**Supplied material**

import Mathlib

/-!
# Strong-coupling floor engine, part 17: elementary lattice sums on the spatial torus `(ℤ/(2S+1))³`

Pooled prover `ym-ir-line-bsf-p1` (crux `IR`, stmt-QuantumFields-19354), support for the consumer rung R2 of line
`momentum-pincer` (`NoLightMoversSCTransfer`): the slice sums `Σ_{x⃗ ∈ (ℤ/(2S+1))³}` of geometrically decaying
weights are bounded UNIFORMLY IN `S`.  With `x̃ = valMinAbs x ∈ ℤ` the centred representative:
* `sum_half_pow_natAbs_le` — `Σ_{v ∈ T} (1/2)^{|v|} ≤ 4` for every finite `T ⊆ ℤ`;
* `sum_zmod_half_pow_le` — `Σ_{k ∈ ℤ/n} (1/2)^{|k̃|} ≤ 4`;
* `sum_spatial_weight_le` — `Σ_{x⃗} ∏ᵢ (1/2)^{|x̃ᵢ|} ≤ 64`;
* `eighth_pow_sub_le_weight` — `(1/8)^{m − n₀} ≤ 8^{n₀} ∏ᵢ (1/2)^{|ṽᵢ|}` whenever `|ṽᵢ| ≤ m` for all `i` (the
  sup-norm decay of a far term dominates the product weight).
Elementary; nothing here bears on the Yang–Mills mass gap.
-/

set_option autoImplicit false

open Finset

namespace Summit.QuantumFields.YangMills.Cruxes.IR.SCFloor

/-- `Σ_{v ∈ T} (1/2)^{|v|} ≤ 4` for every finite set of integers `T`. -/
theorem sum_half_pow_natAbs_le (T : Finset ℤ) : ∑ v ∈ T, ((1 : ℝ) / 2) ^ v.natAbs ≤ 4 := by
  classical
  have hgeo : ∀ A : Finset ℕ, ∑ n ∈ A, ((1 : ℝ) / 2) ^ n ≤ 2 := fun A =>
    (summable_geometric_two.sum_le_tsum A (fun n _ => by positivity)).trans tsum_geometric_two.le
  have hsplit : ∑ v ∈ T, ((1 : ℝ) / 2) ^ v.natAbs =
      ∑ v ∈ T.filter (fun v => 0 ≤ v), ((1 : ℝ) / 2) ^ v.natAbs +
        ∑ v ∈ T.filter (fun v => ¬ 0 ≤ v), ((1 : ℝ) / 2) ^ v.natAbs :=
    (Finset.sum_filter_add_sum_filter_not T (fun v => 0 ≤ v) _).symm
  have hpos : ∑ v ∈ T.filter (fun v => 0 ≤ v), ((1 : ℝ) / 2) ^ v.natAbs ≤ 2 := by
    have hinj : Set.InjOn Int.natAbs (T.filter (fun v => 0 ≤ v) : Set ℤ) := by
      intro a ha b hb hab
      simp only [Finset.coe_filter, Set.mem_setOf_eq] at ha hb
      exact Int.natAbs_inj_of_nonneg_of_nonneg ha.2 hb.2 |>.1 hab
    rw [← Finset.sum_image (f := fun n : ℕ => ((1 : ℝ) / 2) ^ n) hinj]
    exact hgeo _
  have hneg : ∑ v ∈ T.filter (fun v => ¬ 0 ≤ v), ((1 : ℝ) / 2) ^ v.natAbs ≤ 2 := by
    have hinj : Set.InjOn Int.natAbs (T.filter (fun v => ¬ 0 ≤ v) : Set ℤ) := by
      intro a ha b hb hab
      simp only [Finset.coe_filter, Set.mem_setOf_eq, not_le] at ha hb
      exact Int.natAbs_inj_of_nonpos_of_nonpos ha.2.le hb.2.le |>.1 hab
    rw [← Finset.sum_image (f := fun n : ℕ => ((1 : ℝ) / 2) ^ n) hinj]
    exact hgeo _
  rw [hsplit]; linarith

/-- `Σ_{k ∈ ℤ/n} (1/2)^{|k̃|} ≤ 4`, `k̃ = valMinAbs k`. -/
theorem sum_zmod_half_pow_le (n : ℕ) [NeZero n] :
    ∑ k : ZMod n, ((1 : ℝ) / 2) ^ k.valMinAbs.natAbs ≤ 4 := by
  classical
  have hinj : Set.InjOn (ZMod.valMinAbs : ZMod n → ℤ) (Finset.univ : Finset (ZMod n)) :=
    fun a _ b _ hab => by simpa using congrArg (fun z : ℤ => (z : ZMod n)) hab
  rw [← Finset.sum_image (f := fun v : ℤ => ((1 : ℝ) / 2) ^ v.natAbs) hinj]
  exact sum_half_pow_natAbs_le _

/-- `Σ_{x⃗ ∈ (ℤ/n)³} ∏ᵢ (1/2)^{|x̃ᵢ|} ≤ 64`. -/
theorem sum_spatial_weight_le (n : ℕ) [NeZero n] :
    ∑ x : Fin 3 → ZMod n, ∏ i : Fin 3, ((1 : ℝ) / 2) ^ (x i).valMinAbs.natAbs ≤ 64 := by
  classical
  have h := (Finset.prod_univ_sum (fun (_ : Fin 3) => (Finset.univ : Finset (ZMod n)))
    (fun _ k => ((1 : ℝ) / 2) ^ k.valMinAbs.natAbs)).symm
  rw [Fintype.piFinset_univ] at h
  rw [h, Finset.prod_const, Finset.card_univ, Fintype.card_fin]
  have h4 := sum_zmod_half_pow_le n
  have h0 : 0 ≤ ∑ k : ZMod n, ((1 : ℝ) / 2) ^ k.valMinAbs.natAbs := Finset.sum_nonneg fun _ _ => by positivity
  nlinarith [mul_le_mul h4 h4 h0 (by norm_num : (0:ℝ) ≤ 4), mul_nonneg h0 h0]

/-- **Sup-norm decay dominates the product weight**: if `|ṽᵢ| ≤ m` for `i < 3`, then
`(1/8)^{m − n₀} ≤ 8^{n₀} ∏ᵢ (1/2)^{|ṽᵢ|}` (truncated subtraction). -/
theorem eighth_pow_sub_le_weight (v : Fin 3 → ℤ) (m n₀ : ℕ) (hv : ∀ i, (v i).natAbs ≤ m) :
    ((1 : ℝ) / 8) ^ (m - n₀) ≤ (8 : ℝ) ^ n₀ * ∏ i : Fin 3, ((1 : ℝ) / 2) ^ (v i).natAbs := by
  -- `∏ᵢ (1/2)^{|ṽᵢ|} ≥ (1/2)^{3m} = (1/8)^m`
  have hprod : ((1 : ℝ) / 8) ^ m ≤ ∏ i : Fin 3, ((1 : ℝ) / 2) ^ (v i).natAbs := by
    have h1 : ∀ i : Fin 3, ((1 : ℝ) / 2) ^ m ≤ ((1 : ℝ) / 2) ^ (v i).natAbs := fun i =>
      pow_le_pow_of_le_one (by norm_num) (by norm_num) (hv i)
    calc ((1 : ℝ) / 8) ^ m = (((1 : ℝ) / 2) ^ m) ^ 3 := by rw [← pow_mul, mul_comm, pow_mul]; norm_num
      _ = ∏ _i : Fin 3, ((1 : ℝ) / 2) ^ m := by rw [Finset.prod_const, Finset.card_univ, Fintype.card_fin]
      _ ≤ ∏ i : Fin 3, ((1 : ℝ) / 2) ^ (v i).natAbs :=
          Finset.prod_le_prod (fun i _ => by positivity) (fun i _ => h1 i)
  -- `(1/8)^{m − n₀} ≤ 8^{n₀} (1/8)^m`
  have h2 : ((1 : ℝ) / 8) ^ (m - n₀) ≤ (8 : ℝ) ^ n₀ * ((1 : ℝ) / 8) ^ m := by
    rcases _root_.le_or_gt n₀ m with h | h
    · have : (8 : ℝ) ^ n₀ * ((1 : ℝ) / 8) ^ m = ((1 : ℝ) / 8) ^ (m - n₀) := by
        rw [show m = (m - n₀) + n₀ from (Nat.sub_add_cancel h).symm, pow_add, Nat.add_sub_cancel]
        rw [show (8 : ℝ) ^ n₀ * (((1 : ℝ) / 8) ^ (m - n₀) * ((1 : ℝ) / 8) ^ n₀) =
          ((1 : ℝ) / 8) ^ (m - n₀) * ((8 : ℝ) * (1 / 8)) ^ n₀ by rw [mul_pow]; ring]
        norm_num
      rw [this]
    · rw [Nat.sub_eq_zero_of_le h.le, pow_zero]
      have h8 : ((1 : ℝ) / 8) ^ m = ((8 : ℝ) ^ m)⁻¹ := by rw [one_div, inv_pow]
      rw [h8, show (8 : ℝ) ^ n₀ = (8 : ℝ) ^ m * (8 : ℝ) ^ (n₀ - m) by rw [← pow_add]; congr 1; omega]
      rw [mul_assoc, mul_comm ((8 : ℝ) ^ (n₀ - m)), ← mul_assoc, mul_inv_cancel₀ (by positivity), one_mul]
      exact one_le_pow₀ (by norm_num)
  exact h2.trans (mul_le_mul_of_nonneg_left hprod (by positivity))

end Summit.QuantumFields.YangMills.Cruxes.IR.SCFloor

**Task description**
From the line holding "exact h2.trans (mul_le_mul_of_nonneg_left" to the final line of the data, output each line exactly and nothing more.

**Result of this task**
  exact h2.trans (mul_le_mul_of_nonneg_left hprod (by positivity))

end Summit.QuantumFields.YangMills.Cruxes.IR.SCFloor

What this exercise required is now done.